ONE OF THE most powerful pieces of evidence prosecutor Jill Ravitch had on Sunkett was a “100 million percent” certain ID from Graves. After the incident, Graves had been given 60 photo lineup images to browse; Sunkett was the only person he identified as a suspect. (Asked how, a year later, he could recall with complete certainty Sunkett’s face, Graves first gave what seemed a reasonable answer: “If someone’s pointing a gun at you for hours, you tend not to forget their face,” he said. Then he went Margaret Mead. The suspect had “standard Negroid features,” he said. “These are cranial facial identification features,” he continued, apparently realizing how odd that must have sounded to the men and women sitting to his left.

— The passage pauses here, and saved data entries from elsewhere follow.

import Literature.Barriers.ValiantsHypothesis.DepthThreeChasmTight

/-!
# Explicit `ΣΠΣ` data from a circuit of product-depth `≤ 1`
# (stub `stub_spsData` of line `Sketch`, crux `ShadowFormulaTransfer`)

A circuit `P : ArithCircuit k σ` of product-depth `≤ 1` with `E` wires over finitely many
variables computes `∑_{τ < T} c_τ · ∏_{π < D} ℓ_{τπ}` for EXPLICIT data: `T ≤ E + 1` terms, each a
scalar times a product of `D = E + 1` affine forms `ℓ_{τπ} = ∑ᵥ aᵥ Xᵥ + b` (GKKS 2016, §1 eq. (1),
the shape of a `ΣΠΣ` circuit).

This is the data constructed inside the proof of the tree theorem
`Literature.Barriers.ValiantsHypothesis.exists_size_le_of_productDepth_le_one`
(`DepthThreeChasmTight.lean`), output instead of being fed to the circuit builder: (1) sum closure
at the output (`ArithCircuit.gateVal_mem_span_spanFamily`) writes `P.eval` as a linear
combination of `1`, the variables and the values of the product gates of product-depth `≤ 1`;
(2) every operand of such a gate has product-depth `0`, hence denotes an affine form
(`exists_affVal_opVal`); (3) the terms are indexed by the product gates with an operand (at most
`E` of them, `card_filter_fanIn_pos_le`, each of fan-in `≤ E`, `fanIn_le_edgeSize`) plus ONE
affine term collecting the variables, the constant and the operand-free product gates (which
denote `1`); (4) lists of affine data of length `≤ D` are padded with the constant form `1`
(`prod_affVal_getD`) and the index type is enumerated by `Fin T` (`Equiv.sum_comp`).

## References

* [GuptaKamathKayalSaptharishi2016] A. Gupta, P. Kamath, N. Kayal, R. Saptharishi, *Arithmetic
  circuits: a chasm at depth three*, SIAM J. Comput. 45 (2016) 1064–1079, §1 eq. (1).
* [LimayeSrinivasanTavenas2025] N. Limaye, S. Srinivasan, S. Tavenas, *Superpolynomial lower
  bounds against low-depth algebraic circuits*, J. ACM 72 (2025), Art. 26, §7 Lemma 19 (sum
  closure).
-/

set_option linter.dupNamespace false

noncomputable section

namespace Summit.ValiantsHypothesis.ValiantsHypothesis.Theorems.ShallowShadowsShadowFormulaTransfer

open Literature.Computability.AlgebraicComplexity Literature.Computability.Complexity
open Literature.Computability.AlgebraicComplexity.DepthThreeChasm
open MvPolynomial

section Helpers

open ArithCircuit Literature.Barriers.ValiantsHypothesis

universe u v

variable {k : Type u} {σ : Type v}

/-- Re-indexing list-fed `ΣΠΣ` data by `Fin`: `#𝒯` terms `c_τ · ∏ (A τ)` with at most `D` affine
factors each are `Fin #𝒯`-indexed terms with EXACTLY `D` affine factors (pad with the constant
form `1`). [cite: GuptaKamathKayalSaptharishi2016, §1 eq. (1)] -/
theorem exists_fin_spsData_of_lists [CommSemiring k] [Fintype σ] {𝒯 : Type*} [Fintype 𝒯]
    (D : ℕ) (c : 𝒯 → k) (A : 𝒯 → List ((σ → k) × k)) (hA : ∀ τ, (A τ).length ≤ D) :
    ∃ (c' : Fin (Fintype.card 𝒯) → k) (ℓ : Fin (Fintype.card 𝒯) → Fin D → (σ → k) × k),
      (∑ τ, c' τ • ∏ π, affVal (ℓ τ π)) = ∑ τ, c τ • ((A τ).map affVal).prod := by
  classical
  set T := Fintype.card 𝒯
  set e := Fintype.equivFin 𝒯
  set c' : Fin T → k := fun τ => c (e.symm τ) with hc'
  set ℓ' : Fin T → Fin D → (σ → k) × k := fun τ π => (A (e.symm τ)).getD π.val (0, 1) with hℓ'
  refine ⟨c', ℓ', ?_⟩
  rw [← e.symm.sum_comp]
  refine Fintype.sum_congr _ _ fun τ => ?_
  simp only [hc', hℓ']
  rw [prod_affVal_getD _ _ (hA _)]

/-- **Explicit `ΣΠΣ` data from a circuit of product-depth `≤ 1`** (the data behind
`exists_size_le_of_productDepth_le_one`): `P.eval = ∑_{τ<T} c_τ ∏_{π<D} affVal (ℓ τ π)` with
`T ≤ E + 1` and `D ≤ E + 1`, `E` the wire count. [cite: GuptaKamathKayalSaptharishi2016, §1 eq. (1)] -/
theorem exists_spsData_of_productDepth_le_one [CommSemiring k] [Fintype σ] [DecidableEq σ]
    (P : ArithCircuit k σ) (hP : P.productDepth ≤ 1) :
    ∃ (T D : ℕ) (c : Fin T → k) (ℓ : Fin T → Fin D → (σ → k) × k),
      (∑ τ, c τ • ∏ π, affVal (ℓ τ π)) = P.eval ∧ T ≤ P.edgeSize + 1 ∧ D ≤ P.edgeSize + 1 := by
  classical
  -- (1) sum closure at the output
  have hmem : P.eval ∈ Submodule.span k (Set.range (P.spanFamily 1)) := by
    rw [eval_eq_opVal_output]
    cases hout : P.output with
    | var v => exact Submodule.subset_span ⟨.inr (.inl v), rfl⟩
    | const c =>
      rw [opVal_const, MvPolynomial.C_eq_smul_one]
      exact Submodule.smul_mem _ _ (Submodule.subset_span ⟨.inr (.inr ()), rfl⟩)
    | gate j =>
      rw [opVal_gate]
      split_ifs with hj
      · have hpd : P.gatePD j ≤ 1 := by
          have h := P.productDepth_eq_opPD_output
          rw [hout, opPD_gate, if_pos hj] at h
          rw [← h]
          exact hP
        exact P.span_spanFamily_mono hpd (P.gateVal_mem_span_spanFamily j)
      · exact Submodule.zero_mem _
  obtain ⟨c, hc⟩ := (Submodule.mem_span_range_iff_exists_fun k).1 hmem
  -- (2) affine factors of the operands of product-depth `0`
  have haff : ∀ (i : ℕ) (u : Operand k σ), ∃ φ : (σ → k) × k,
      P.opPD i u = 0 → P.opVal i u = affVal φ := by
    intro i u
    by_cases h : P.opPD i u = 0
    · obtain ⟨φ, hφ⟩ := exists_affVal_opVal P i u h
      exact ⟨φ, fun _ => hφ⟩
    · exact ⟨(0, 0), fun h' => absurd h' h⟩
  choose Φ hΦ using haff
  -- (3) the terms
  set E := P.edgeSize
  let good : Fin P.size → Prop := fun j =>
    P.gateIsProd j = true ∧ P.gatePD j ≤ 1 ∧ 1 ≤ (P.gates[(j : ℕ)]).fanIn
  let unitGood : Fin P.size → Prop := fun j =>
    P.gateIsProd j = true ∧ P.gatePD j ≤ 1 ∧ (P.gates[(j : ℕ)]).fanIn = 0
  let b : k := c (.inr (.inr ())) + ∑ j ∈ Finset.univ.filter unitGood, c (.inl j)
  let φ₀ : (σ → k) × k := (fun v => c (.inr (.inl v)), b)
  let 𝒯 := {j : Fin P.size // good j} ⊕ Unit
  let coef : 𝒯 → k := Sum.elim (fun j => c (.inl j.1)) (fun _ => 1)
  let A : 𝒯 → List ((σ → k) × k) :=
    Sum.elim (fun j => ((P.gates[(j.1 : ℕ)]).args).map (Φ j.1)) (fun _ => [φ₀])
  have hlen : ∀ τ, (A τ).length ≤ E + 1 := by
    rintro (j | u)
    · simp only [A, Sum.elim_inl, List.length_map]
      exact (fanIn_le_edgeSize P j.1).trans (Nat.le_succ _)
    · simp [A]
  obtain ⟨c', ℓ', hdata⟩ := exists_fin_spsData_of_lists (E + 1) coef A hlen
  -- the number of terms
  have hT : Fintype.card 𝒯 ≤ E + 1 := by
    simp only [𝒯, Fintype.card_sum, Fintype.card_unit, Fintype.card_subtype]
    refine Nat.add_le_add_right ((Finset.card_le_card ?_).trans (card_filter_fanIn_pos_le P)) 1
    intro j hj
    simp only [Finset.mem_filter, Finset.mem_univ, true_and, good] at hj ⊢
    exact hj.2.2
  -- values of the good product gates
  have hval : ∀ j : Fin P.size, good j →
      (((P.gates[(j : ℕ)]).args.map (Φ j)).map affVal).prod = P.gateVal j := by
    rintro j ⟨hjp, hjpd, -⟩
    obtain ⟨args, hg⟩ := (P.gateIsProd_iff j).1 hjp
    have hget : P.gates[(j : ℕ)] = .prod args := by
      have := List.getElem?_eq_getElem j.2 ▸ hg
      exact Option.some_injective _ this
    have hargs : (P.gates[(j : ℕ)]).args = args := by
      rw [hget]
      rfl
    rw [P.gateVal_of_prod hg, hargs, List.map_map]
    refine congrArg List.prod (List.map_congr_left fun u hu => ?_)
    have hop : P.opPD j u = 0 := by
      have := P.opPD_succ_le_gatePD_of_prod hg hu
      omega
    exact (hΦ j u hop).symm
  -- values of the operand-free product gates
  have hunit : ∀ j : Fin P.size, unitGood j → P.gateVal j = 1 := by
    rintro j ⟨hjp, -, hj0⟩
    obtain ⟨args, hg⟩ := (P.gateIsProd_iff j).1 hjp
    have hget : P.gates[(j : ℕ)] = .prod args := by
      have := List.getElem?_eq_getElem j.2 ▸ hg
      exact Option.some_injective _ this
    have hnil : args = [] := by
      rw [hget] at hj0
      exact List.eq_nil_of_length_eq_zero hj0
    rw [P.gateVal_of_prod hg, hnil, List.map_nil, List.prod_nil]
  refine ⟨Fintype.card 𝒯, E + 1, c', ℓ', ?_, hT, le_rfl⟩
  -- (4) the value
  have hsplit : ∀ j : Fin P.size, c (.inl j) • P.spanFamily 1 (.inl j) =
      (if good j then c (.inl j) • P.gateVal j else 0) +
        (if unitGood j then c (.inl j) • (1 : MvPolynomial σ k) else 0) := by
    intro j
    by_cases hp : P.gateIsProd j = true ∧ P.gatePD j ≤ 1
    · have hsf : P.spanFamily 1 (.inl j) = P.gateVal j := by
        simp [ArithCircuit.spanFamily, hp]
      rw [hsf]
      rcases Nat.eq_zero_or_pos ((P.gates[(j : ℕ)]).fanIn) with h0 | hpos
      · have hu : unitGood j := ⟨hp.1, hp.2, h0⟩
        have hng : ¬ good j := fun hg' => by
          have := hg'.2.2
          omega
        rw [if_neg hng, if_pos hu, hunit j hu, zero_add]
      · have hg' : good j := ⟨hp.1, hp.2, hpos⟩
        have hnu : ¬ unitGood j := fun hu => by
          have := hu.2.2
          omega
        rw [if_pos hg', if_neg hnu, add_zero]
    · have hsf : P.spanFamily 1 (.inl j) = 0 := by
        simp only [ArithCircuit.spanFamily]
        rw [if_neg hp]
      have hng : ¬ good j := fun hg' => hp ⟨hg'.1, hg'.2.1⟩
      have hnu : ¬ unitGood j := fun hu => hp ⟨hu.1, hu.2.1⟩
      rw [hsf, if_neg hng, if_neg hnu, smul_zero, add_zero]
  have hsum1 : ∑ j : Fin P.size, c (.inl j) • P.spanFamily 1 (.inl j) =
      (∑ j : {j : Fin P.size // good j}, c (.inl j.1) • P.gateVal j.1) +
        (∑ j ∈ Finset.univ.filter unitGood, c (.inl j)) • (1 : MvPolynomial σ k) := by
    rw [Finset.sum_congr rfl fun j _ => hsplit j, Finset.sum_add_distrib, ← Finset.sum_filter,
      ← Finset.sum_filter, ← Finset.sum_smul]
    congr 1
    exact (Finset.sum_subtype (Finset.univ.filter good) (by simp)
      (fun j : Fin P.size => c (.inl j) • P.gateVal j))
  have hL1 : ∑ j : {j : Fin P.size // good j}, coef (.inl j) • ((A (.inl j)).map affVal).prod =
      ∑ j : {j : Fin P.size // good j}, c (.inl j.1) • P.gateVal j.1 :=
    Fintype.sum_congr _ _ fun j => by
      simp only [coef, A, Sum.elim_inl]
      rw [hval j.1 j.2]
  have hL2 : ∑ u : Unit, coef (.inr u) • ((A (.inr u)).map affVal).prod = affVal φ₀ := by
    simp [coef, A]
  have hR2 : ∑ v : σ, c (.inr (.inl v)) • P.spanFamily 1 (.inr (.inl v)) =
      ∑ v : σ, c (.inr (.inl v)) • (X v : MvPolynomial σ k) := rfl
  have hR3 : ∑ u : Unit, c (.inr (.inr u)) • P.spanFamily 1 (.inr (.inr u)) =
      c (.inr (.inr ())) • (1 : MvPolynomial σ k) := by
    simp [ArithCircuit.spanFamily]
  have hφ₀ : affVal φ₀ = ∑ v : σ, c (.inr (.inl v)) • (X v : MvPolynomial σ k) +
      (c (.inr (.inr ())) • (1 : MvPolynomial σ k) +
        (∑ j ∈ Finset.univ.filter unitGood, c (.inl j)) • (1 : MvPolynomial σ k)) := by
    simp only [φ₀, b]
    rw [affVal_apply, MvPolynomial.C_eq_smul_one, add_smul]
  rw [hdata, ← hc, Fintype.sum_sum_type, hL1, hL2, Fintype.sum_sum_type, Fintype.sum_sum_type,
    hsum1, hR2, hR3, hφ₀]
  abel

end Helpers

/-- Stub SpsData (explicit `ΣΠΣ` data from a product-depth-`≤ 1` circuit): a circuit `P` over `ℂ`
of product-depth `≤ 1` computes `∑_{τ<T} c_τ ∏_{π<D} ℓ_{τπ}` with affine `ℓ_{τπ}` and
`T, D ≤ wires + 1` (the data behind `exists_size_le_of_productDepth_le_one`).
[cite: GuptaKamathKayalSaptharishi2016, §1 eq. (1)] -/
theorem stub_spsData :
    ∀ (ι : Type) [Fintype ι] [DecidableEq ι] (P : ArithCircuit ℂ ι), P.productDepth ≤ 1 →
      ∃ (T D : ℕ) (c : Fin T → ℂ) (ℓ : Fin T → Fin D → (ι → ℂ) × ℂ),
        (∑ τ, c τ • ∏ π, affVal (ℓ τ π)) = P.eval ∧ T ≤ P.edgeSize + 1 ∧ D ≤ P.edgeSize + 1 :=
  fun _ _ _ P hP => exists_spsData_of_productDepth_le_one P hP

end Summit.ValiantsHypothesis.ValiantsHypothesis.Theorems.ShallowShadowsShadowFormulaTransfer

end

He then scrambled to explain the difference between Negroid and Caucasoid: “I’m identifying him by his square jaw and upper brow ridge.”)

Miller also ID’d Sunkett — though her identification had been less certain than Graves’, and Thompson argued she had been influenced by the case’s lead detective, Sgt. Greg Van Patten. As with Graves, the first time the detective asked Miller to look at lineup photos, Van Patten showed Miller 60 images; she identified several of them as possible suspects, including a driver’s license photo of Sunkett. Several months later, after Sunkett had been arrested, he asked her to look at images of suspects again; this time, because Miller was out of the country traveling, Van Patten e-mailed her just one image: Sunkett’s booking photo. He also mentioned that Sunkett had been arrested in connection with the crime. According to the detective, she never responded to the e-mail. But she testified nevertheless, and identified Sunkett in court.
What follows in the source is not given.